(Collected data)

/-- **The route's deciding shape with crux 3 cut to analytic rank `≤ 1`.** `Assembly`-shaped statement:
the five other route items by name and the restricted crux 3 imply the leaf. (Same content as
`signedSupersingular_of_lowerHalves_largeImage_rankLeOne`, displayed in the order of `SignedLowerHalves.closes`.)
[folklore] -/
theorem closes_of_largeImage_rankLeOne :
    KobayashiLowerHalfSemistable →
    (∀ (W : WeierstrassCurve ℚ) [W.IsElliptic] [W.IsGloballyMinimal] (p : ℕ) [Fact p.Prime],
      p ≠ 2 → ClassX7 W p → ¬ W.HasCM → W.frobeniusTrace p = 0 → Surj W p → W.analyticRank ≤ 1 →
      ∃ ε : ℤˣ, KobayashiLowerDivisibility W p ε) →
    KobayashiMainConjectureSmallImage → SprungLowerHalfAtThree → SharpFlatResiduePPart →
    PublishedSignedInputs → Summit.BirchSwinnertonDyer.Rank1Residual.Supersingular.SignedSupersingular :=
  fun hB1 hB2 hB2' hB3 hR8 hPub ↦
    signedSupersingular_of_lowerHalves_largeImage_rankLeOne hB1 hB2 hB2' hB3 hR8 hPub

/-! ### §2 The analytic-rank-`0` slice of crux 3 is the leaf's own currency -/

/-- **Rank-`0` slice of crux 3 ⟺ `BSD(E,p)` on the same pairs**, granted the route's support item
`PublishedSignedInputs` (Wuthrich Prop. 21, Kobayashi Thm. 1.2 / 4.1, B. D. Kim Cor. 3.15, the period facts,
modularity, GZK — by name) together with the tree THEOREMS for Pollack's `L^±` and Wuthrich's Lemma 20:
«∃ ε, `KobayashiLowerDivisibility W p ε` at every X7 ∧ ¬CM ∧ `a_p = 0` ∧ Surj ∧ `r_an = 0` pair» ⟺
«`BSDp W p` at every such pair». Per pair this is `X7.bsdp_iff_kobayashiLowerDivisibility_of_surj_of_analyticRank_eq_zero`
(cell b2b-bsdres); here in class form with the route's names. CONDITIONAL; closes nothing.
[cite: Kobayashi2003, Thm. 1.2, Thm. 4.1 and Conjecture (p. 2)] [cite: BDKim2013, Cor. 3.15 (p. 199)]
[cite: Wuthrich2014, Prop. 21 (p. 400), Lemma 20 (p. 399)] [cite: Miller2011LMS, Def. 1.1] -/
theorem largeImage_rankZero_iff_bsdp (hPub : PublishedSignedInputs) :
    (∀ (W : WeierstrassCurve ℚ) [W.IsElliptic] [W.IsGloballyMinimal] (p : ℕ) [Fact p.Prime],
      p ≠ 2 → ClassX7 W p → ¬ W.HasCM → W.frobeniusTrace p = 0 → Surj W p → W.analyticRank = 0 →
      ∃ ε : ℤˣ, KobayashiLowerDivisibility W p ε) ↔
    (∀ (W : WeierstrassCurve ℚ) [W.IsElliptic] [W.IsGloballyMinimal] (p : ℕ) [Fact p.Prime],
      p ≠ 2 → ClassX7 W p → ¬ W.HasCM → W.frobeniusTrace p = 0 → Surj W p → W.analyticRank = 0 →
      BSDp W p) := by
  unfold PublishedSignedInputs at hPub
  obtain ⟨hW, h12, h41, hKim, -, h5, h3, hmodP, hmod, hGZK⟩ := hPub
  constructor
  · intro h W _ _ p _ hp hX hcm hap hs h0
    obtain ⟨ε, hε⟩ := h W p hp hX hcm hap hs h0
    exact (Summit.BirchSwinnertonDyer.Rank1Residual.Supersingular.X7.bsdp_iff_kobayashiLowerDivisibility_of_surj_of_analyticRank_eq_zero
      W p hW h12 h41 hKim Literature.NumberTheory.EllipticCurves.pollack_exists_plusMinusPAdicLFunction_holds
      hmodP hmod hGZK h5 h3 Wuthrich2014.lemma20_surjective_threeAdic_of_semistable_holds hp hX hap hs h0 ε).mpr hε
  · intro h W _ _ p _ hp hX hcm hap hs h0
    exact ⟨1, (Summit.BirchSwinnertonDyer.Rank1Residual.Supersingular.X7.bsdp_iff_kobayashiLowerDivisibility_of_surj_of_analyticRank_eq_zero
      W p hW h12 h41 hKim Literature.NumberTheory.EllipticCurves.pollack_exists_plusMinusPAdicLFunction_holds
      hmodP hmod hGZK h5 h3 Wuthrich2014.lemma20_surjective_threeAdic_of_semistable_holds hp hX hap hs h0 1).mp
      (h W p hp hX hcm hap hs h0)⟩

--

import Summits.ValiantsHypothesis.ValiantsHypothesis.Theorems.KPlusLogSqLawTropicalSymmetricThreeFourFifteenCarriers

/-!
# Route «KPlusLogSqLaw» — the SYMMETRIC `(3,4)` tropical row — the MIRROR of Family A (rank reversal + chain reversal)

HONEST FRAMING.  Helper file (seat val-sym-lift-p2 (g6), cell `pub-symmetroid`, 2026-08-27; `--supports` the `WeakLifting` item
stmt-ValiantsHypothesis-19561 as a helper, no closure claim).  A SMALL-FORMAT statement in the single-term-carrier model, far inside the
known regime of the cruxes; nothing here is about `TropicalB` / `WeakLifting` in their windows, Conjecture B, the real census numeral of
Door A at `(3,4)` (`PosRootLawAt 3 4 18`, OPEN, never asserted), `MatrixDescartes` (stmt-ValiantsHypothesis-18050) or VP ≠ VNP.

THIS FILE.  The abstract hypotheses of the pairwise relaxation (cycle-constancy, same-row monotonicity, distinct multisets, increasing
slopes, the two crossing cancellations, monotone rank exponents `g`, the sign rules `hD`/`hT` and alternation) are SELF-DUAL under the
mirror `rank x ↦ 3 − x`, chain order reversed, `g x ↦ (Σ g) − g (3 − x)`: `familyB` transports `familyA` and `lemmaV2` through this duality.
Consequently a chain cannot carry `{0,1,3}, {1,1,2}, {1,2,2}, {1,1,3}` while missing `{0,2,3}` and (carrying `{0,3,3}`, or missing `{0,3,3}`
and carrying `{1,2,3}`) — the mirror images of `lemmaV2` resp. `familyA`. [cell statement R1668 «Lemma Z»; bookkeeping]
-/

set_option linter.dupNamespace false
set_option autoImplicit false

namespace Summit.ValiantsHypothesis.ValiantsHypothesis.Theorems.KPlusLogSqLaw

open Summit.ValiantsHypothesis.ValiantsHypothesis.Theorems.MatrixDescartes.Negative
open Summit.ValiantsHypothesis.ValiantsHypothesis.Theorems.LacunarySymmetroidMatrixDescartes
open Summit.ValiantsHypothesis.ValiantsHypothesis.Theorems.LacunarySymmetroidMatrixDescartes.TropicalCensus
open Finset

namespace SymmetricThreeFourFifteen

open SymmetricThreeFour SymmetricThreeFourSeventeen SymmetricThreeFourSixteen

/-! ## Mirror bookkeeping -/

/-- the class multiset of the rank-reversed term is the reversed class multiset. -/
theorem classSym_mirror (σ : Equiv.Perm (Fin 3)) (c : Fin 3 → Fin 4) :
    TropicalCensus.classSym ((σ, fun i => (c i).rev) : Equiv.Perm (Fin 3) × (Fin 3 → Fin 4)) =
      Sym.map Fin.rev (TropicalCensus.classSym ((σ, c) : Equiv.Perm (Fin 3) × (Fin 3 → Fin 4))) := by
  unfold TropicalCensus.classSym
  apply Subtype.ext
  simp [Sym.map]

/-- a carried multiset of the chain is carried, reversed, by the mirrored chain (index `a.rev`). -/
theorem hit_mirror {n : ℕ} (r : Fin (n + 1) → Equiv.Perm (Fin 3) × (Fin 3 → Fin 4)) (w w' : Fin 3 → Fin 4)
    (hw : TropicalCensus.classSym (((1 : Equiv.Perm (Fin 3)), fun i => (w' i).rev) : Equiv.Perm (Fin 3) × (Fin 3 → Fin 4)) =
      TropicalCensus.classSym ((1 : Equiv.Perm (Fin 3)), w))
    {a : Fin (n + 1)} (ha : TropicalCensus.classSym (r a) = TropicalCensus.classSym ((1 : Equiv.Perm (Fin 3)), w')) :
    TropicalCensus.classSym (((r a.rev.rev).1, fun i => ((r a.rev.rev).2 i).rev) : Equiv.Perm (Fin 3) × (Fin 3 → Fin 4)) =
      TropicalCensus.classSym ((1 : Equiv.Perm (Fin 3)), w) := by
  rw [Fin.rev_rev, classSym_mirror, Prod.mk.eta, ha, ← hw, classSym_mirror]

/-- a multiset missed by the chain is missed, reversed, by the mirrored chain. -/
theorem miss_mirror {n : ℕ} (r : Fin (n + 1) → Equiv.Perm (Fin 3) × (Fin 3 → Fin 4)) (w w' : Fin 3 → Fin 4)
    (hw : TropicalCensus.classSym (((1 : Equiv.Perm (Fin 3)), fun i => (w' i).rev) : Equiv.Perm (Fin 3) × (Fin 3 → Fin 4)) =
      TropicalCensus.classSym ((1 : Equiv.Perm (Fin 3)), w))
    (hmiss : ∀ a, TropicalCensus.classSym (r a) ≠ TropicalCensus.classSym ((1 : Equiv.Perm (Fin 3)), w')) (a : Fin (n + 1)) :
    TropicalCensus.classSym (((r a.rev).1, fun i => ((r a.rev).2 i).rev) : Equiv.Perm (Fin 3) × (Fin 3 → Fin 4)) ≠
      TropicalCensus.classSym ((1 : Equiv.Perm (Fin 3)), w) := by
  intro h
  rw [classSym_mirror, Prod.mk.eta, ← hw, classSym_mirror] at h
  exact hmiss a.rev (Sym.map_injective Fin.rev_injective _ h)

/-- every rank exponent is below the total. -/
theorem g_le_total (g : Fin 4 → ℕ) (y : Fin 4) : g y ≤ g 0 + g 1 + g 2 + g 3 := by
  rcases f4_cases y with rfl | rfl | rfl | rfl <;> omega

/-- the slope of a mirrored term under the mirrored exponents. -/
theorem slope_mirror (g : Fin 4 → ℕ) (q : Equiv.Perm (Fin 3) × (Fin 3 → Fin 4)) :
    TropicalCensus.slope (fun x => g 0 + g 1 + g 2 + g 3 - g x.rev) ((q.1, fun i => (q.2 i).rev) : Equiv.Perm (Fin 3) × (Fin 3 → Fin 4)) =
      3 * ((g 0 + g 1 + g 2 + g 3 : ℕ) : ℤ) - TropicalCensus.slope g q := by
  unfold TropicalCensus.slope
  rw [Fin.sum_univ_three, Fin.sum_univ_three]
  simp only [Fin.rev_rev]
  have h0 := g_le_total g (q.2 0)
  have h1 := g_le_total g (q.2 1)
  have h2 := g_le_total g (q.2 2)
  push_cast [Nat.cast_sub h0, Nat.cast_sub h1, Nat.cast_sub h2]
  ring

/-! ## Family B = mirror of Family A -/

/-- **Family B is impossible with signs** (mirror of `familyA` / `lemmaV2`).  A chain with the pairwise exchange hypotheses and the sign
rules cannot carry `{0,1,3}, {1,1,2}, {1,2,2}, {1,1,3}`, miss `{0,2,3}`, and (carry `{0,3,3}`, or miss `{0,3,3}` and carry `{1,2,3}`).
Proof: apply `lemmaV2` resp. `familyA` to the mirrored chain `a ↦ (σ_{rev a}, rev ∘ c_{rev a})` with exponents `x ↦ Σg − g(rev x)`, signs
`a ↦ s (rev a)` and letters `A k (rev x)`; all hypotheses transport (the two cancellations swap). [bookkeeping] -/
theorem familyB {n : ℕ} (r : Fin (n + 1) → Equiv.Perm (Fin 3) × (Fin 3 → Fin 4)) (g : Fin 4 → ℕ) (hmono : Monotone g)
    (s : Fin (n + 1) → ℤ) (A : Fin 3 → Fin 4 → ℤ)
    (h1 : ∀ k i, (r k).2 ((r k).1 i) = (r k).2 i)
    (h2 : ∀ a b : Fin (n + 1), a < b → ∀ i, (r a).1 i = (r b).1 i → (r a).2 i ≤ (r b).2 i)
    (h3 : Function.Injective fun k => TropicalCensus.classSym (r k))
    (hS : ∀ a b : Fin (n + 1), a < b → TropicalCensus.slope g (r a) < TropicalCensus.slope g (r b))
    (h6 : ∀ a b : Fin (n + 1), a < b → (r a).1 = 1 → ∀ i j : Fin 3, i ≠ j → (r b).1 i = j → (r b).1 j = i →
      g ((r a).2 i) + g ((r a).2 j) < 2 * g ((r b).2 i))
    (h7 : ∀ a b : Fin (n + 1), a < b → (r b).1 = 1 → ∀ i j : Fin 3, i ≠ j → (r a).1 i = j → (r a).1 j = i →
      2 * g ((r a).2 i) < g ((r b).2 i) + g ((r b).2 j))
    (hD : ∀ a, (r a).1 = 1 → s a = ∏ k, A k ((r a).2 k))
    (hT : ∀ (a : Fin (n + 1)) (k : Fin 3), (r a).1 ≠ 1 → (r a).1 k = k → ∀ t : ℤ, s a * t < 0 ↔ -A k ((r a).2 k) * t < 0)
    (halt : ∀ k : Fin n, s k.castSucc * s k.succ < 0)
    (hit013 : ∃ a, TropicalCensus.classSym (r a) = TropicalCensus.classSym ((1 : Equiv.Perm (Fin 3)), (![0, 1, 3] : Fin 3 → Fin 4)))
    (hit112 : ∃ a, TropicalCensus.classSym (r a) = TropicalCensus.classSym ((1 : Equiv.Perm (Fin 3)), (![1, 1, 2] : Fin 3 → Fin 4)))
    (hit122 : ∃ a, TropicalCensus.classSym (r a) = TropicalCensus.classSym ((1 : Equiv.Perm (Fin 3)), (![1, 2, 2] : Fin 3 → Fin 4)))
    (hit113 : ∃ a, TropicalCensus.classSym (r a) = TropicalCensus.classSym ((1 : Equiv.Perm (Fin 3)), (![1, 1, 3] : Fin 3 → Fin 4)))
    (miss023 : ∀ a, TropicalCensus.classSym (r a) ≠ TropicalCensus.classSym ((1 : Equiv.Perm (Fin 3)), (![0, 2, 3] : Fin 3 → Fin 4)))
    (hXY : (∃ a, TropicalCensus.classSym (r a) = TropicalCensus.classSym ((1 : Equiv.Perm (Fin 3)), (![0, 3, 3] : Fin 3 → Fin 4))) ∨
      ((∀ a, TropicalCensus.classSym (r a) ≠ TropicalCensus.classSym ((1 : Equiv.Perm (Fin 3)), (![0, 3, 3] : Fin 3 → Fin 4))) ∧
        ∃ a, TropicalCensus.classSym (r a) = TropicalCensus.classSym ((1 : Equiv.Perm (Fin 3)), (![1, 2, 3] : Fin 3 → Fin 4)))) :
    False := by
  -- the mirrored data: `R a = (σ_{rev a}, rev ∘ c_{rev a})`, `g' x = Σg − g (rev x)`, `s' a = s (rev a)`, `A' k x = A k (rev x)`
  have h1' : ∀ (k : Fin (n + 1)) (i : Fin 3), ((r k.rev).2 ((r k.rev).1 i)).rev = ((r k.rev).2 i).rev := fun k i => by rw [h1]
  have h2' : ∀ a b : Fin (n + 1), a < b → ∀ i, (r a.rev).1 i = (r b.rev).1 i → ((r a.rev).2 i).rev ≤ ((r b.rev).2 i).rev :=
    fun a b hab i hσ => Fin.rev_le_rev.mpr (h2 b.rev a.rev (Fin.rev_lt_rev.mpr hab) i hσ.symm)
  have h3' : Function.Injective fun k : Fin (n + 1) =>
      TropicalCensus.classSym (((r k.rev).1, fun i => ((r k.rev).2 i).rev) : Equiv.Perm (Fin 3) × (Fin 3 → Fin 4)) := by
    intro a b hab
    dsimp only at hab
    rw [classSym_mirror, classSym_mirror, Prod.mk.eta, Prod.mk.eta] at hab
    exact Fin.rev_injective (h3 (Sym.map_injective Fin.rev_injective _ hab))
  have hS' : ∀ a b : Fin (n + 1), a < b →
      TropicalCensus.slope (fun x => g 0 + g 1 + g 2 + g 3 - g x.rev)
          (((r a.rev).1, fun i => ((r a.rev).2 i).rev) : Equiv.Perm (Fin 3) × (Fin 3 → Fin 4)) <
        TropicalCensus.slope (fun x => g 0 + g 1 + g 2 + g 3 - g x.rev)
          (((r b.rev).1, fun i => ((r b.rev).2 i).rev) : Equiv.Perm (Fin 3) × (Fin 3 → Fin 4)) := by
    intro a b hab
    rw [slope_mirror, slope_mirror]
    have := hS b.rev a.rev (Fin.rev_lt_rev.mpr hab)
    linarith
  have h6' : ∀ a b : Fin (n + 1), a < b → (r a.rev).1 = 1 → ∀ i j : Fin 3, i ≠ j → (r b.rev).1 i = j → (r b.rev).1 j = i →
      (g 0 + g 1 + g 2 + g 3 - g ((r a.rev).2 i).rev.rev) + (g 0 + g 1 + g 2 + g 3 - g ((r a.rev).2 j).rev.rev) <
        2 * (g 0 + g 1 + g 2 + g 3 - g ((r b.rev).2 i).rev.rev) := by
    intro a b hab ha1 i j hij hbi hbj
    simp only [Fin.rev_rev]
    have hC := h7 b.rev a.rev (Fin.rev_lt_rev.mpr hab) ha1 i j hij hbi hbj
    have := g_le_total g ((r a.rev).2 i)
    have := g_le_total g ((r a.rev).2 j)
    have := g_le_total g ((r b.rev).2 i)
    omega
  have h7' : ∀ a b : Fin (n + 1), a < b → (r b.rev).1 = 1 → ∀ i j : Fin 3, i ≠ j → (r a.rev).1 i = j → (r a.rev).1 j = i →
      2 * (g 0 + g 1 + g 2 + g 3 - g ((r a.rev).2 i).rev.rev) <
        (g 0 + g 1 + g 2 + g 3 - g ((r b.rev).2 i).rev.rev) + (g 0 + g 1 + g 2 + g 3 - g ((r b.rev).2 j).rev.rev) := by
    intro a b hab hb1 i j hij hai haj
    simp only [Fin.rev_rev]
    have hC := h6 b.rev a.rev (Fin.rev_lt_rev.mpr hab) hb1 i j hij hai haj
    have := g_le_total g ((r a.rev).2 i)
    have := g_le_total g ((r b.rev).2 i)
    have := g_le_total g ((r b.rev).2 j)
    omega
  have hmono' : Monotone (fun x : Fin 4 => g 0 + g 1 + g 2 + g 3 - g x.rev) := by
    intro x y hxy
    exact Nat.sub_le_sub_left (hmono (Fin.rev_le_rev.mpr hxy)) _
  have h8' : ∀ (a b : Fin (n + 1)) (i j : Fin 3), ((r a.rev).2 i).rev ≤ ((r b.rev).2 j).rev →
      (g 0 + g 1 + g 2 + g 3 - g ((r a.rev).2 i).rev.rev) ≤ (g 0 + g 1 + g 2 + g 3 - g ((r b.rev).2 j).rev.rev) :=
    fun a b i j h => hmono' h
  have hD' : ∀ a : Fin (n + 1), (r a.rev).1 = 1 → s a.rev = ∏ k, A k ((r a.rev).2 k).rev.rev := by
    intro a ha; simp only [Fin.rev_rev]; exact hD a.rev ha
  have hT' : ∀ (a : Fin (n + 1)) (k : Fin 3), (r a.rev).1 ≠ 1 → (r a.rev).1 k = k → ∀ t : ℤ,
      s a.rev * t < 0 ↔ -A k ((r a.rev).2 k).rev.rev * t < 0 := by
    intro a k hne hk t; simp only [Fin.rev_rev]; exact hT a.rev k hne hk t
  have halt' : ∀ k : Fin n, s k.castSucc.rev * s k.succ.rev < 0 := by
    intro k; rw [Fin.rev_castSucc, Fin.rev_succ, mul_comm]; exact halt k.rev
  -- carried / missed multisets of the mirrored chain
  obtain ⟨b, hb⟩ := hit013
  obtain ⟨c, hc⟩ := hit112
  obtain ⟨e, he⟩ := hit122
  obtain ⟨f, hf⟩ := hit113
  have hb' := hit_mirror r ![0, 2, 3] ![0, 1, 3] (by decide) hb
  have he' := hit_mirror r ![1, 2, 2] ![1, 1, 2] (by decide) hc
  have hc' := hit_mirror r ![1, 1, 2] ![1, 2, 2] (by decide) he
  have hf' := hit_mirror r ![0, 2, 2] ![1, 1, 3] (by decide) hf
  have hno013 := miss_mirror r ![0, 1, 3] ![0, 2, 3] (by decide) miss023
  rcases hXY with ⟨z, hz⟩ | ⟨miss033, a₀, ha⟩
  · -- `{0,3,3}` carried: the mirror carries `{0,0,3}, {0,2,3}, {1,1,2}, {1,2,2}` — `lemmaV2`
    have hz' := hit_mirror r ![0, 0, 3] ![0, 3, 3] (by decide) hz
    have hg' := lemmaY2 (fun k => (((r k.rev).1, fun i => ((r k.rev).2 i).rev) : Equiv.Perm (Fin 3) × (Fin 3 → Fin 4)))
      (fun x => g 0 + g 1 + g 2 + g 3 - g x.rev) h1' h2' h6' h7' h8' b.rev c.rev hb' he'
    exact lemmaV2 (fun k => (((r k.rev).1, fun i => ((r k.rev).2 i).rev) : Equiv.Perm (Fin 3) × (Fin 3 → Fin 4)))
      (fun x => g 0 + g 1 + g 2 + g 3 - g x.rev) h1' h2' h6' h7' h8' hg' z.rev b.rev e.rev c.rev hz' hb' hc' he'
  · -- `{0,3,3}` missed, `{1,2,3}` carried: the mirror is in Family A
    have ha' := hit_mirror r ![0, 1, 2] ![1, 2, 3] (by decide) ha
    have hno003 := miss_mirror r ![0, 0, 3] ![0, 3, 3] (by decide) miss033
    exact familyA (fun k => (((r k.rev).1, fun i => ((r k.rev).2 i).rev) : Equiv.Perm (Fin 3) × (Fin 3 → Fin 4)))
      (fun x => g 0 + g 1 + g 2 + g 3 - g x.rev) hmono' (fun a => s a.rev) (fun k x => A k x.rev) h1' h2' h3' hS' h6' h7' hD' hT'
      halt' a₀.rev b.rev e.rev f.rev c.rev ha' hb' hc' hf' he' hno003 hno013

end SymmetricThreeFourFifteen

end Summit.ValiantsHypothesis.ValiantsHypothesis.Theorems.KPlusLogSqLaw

— Problem details —
Copy out, word for word, the part of the entries above that begins at the line with "route's deciding shape" and ends at the line with "Prop. 21, Kobayashi", including both.

— Task output —
/-- **The route's deciding shape with crux 3 cut to analytic rank `≤ 1`.** `Assembly`-shaped statement:
the five other route items by name and the restricted crux 3 imply the leaf. (Same content as
`signedSupersingular_of_lowerHalves_largeImage_rankLeOne`, displayed in the order of `SignedLowerHalves.closes`.)
[folklore] -/
theorem closes_of_largeImage_rankLeOne :
    KobayashiLowerHalfSemistable →
    (∀ (W : WeierstrassCurve ℚ) [W.IsElliptic] [W.IsGloballyMinimal] (p : ℕ) [Fact p.Prime],
      p ≠ 2 → ClassX7 W p → ¬ W.HasCM → W.frobeniusTrace p = 0 → Surj W p → W.analyticRank ≤ 1 →
      ∃ ε : ℤˣ, KobayashiLowerDivisibility W p ε) →
    KobayashiMainConjectureSmallImage → SprungLowerHalfAtThree → SharpFlatResiduePPart →
    PublishedSignedInputs → Summit.BirchSwinnertonDyer.Rank1Residual.Supersingular.SignedSupersingular :=
  fun hB1 hB2 hB2' hB3 hR8 hPub ↦
    signedSupersingular_of_lowerHalves_largeImage_rankLeOne hB1 hB2 hB2' hB3 hR8 hPub

/-! ### §2 The analytic-rank-`0` slice of crux 3 is the leaf's own currency -/

/-- **Rank-`0` slice of crux 3 ⟺ `BSD(E,p)` on the same pairs**, granted the route's support item
`PublishedSignedInputs` (Wuthrich Prop. 21, Kobayashi Thm. 1.2 / 4.1, B. D. Kim Cor. 3.15, the period facts,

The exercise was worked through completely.